=== Dataset content ===

/-- **One slot, path form**: for substochastic moduli and a fixed position `i`,
`Σ_{σ closed} e^{d(σ_i)} ∏_k |X_k(σ_k,σ_{k+1})| ≤ Σ_s e^{d_s}`. [folklore] -/
theorem sum_ite_exp_mul_prod_norm_le {N : ℕ} (d : n → ℝ) (X : Fin N → Matrix n n ℂ)
    (hX : ∀ k, absEntry (X k) ∈ subStoch) (i : Fin N) :
    ∑ σ : Fin (N + 1) → n, (if σ 0 = σ (Fin.last N) then
        Real.exp (d (σ i.castSucc)) * ∏ k : Fin N, ‖X k (σ k.castSucc) (σ k.succ)‖ else 0) ≤
      ∑ s, Real.exp (d s) := by
  set B : Fin N → Matrix n n ℝ :=
    fun k => diagonal (fun s => if k = i then Real.exp (d s) else 1) * absEntry (X k) with hB
  have hwt : ∀ σ : Fin (N + 1) → n, pathWt B σ =
      Real.exp (d (σ i.castSucc)) * ∏ k : Fin N, ‖X k (σ k.castSucc) (σ k.succ)‖ := by
    intro σ
    simp only [pathWt, hB, diagonal_mul, absEntry_apply]
    rw [Finset.prod_mul_distrib, Finset.prod_ite_eq']
    simp
  have htr := trace_listProd_ofFn B
  simp only [hwt] at htr
  rw [← htr]
  have hlen : (List.ofFn B).length = N := List.length_ofFn
  refine trace_listProd_le_of_mem_subStoch (List.ofFn B) (i := i.val) (by rw [hlen]; exact i.isLt)
    (w := fun s => Real.exp (d s)) (fun s => (Real.exp_pos _).le) (hX i) ?_ ?_
  · rw [List.getElem_ofFn]
    simp [hB]
  · intro j hj hji
    rw [List.getElem_ofFn]
    have hne : (⟨j, by rwa [hlen] at hj⟩ : Fin N) ≠ i := fun h => hji (by rw [← h])
    simp only [hB, if_neg hne, diagonal_one, Matrix.one_mul]
    exact hX _

/-- **The AM–GM word bound.** For real `d`, `N ≥ 1` and complex matrices `X₀, …, X_{N-1}` with
substochastic moduli, `|Tr ∏_k (diag(e^{d/N}) X_k)| ≤ Σ_s e^{d_s}`: expand the trace over closed
paths, bound the product of the `N` diagonal weights `∏_k e^{d(σ_k)/N} = e^{(1/N) Σ_k d(σ_k)}` by
Jensen `≤ (1/N) Σ_i e^{d(σ_i)}`, and apply the one-slot bound to each `i`. [folklore; this file] -/
theorem norm_trace_listProd_diagExp_mul_le {N : ℕ} (hN : N ≠ 0) (d : n → ℝ)
    (X : Fin N → Matrix n n ℂ) (hX : ∀ k, absEntry (X k) ∈ subStoch) :
    ‖((List.ofFn fun k => diagonal (fun s => (Real.exp (d s / N) : ℂ)) * X k).prod).trace‖ ≤
      ∑ s, Real.exp (d s) := by
  have hNpos : (0 : ℝ) < N := by exact_mod_cast Nat.pos_of_ne_zero hN
  rw [trace_listProd_ofFn]
  set c : (Fin (N + 1) → n) → ℝ := fun σ => ∏ k : Fin N, ‖X k (σ k.castSucc) (σ k.succ)‖ with hc
  have hc0 : ∀ σ, 0 ≤ c σ := fun σ => Finset.prod_nonneg fun k _ => norm_nonneg _
  -- Jensen on each closed path
  have hpath : ∀ σ : Fin (N + 1) → n,
      ‖pathWt (fun k => diagonal (fun s => (Real.exp (d s / N) : ℂ)) * X k) σ‖ ≤
        (∑ i : Fin N, (1 / (N : ℝ)) * Real.exp (d (σ i.castSucc))) * c σ := by
    intro σ
    simp only [pathWt, diagonal_mul, norm_prod, norm_mul, Complex.norm_real, Real.norm_eq_abs,
      abs_of_pos (Real.exp_pos _)]
    rw [Finset.prod_mul_distrib]
    refine mul_le_mul_of_nonneg_right ?_ (hc0 σ)
    rw [← Real.exp_sum]
    have hJ := (convexOn_exp).map_sum_le (t := Finset.univ) (w := fun _ : Fin N => 1 / (N : ℝ))
      (p := fun i : Fin N => d (σ i.castSucc)) (fun _ _ => by positivity)
      (by rw [Finset.sum_const, Finset.card_univ, Fintype.card_fin, nsmul_eq_mul]; field_simp)
      (fun _ _ => Set.mem_univ _)
    simp only [smul_eq_mul] at hJ
    refine le_of_eq_of_le ?_ hJ
    congr 1
    exact Finset.sum_congr rfl fun i _ => by rw [div_eq_mul_inv, one_div, mul_comm]
  calc ‖∑ σ : Fin (N + 1) → n, if σ 0 = σ (Fin.last N) then
          pathWt (fun k => diagonal (fun s => (Real.exp (d s / N) : ℂ)) * X k) σ else 0‖
      ≤ ∑ σ : Fin (N + 1) → n, ‖if σ 0 = σ (Fin.last N) then
          pathWt (fun k => diagonal (fun s => (Real.exp (d s / N) : ℂ)) * X k) σ else 0‖ :=
        norm_sum_le _ _
    _ ≤ ∑ σ : Fin (N + 1) → n, if σ 0 = σ (Fin.last N) then
          (∑ i : Fin N, (1 / (N : ℝ)) * Real.exp (d (σ i.castSucc))) * c σ else 0 := by
        refine Finset.sum_le_sum fun σ _ => ?_
        split_ifs
        · exact hpath σ
        · simp
    _ = (1 / (N : ℝ)) * ∑ i : Fin N, ∑ σ : Fin (N + 1) → n, if σ 0 = σ (Fin.last N) then
          Real.exp (d (σ i.castSucc)) * c σ else 0 := by
        rw [Finset.sum_comm, Finset.mul_sum]
        refine Finset.sum_congr rfl fun σ _ => ?_
        split_ifs
        · rw [Finset.sum_mul, Finset.mul_sum]
          exact Finset.sum_congr rfl fun i _ => by ring
        · simp
    _ ≤ (1 / (N : ℝ)) * ∑ i : Fin N, ∑ s, Real.exp (d s) := by
        refine mul_le_mul_of_nonneg_left (Finset.sum_le_sum fun i _ => ?_) (by positivity)
        exact sum_ite_exp_mul_prod_norm_le d X hX i
    _ = ∑ s, Real.exp (d s) := by
        rw [Finset.sum_const, Finset.card_univ, Fintype.card_fin, nsmul_eq_mul]
        field_simp

end WordBound

end Summit.HubbardSuperconductivity.HubbardLadder.Bounds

===

◆ Exercise brief ◆
Output the line containing "rw [Finset.sum_mul, Finset.mul_sum]" and all lines after it to the end of the records, exactly as given.

◆ Finished exercise ◆
        · rw [Finset.sum_mul, Finset.mul_sum]
          exact Finset.sum_congr rfl fun i _ => by ring
        · simp
    _ ≤ (1 / (N : ℝ)) * ∑ i : Fin N, ∑ s, Real.exp (d s) := by
        refine mul_le_mul_of_nonneg_left (Finset.sum_le_sum fun i _ => ?_) (by positivity)
        exact sum_ite_exp_mul_prod_norm_le d X hX i
    _ = ∑ s, Real.exp (d s) := by
        rw [Finset.sum_const, Finset.card_univ, Fintype.card_fin, nsmul_eq_mul]
        field_simp

end WordBound

end Summit.HubbardSuperconductivity.HubbardLadder.Bounds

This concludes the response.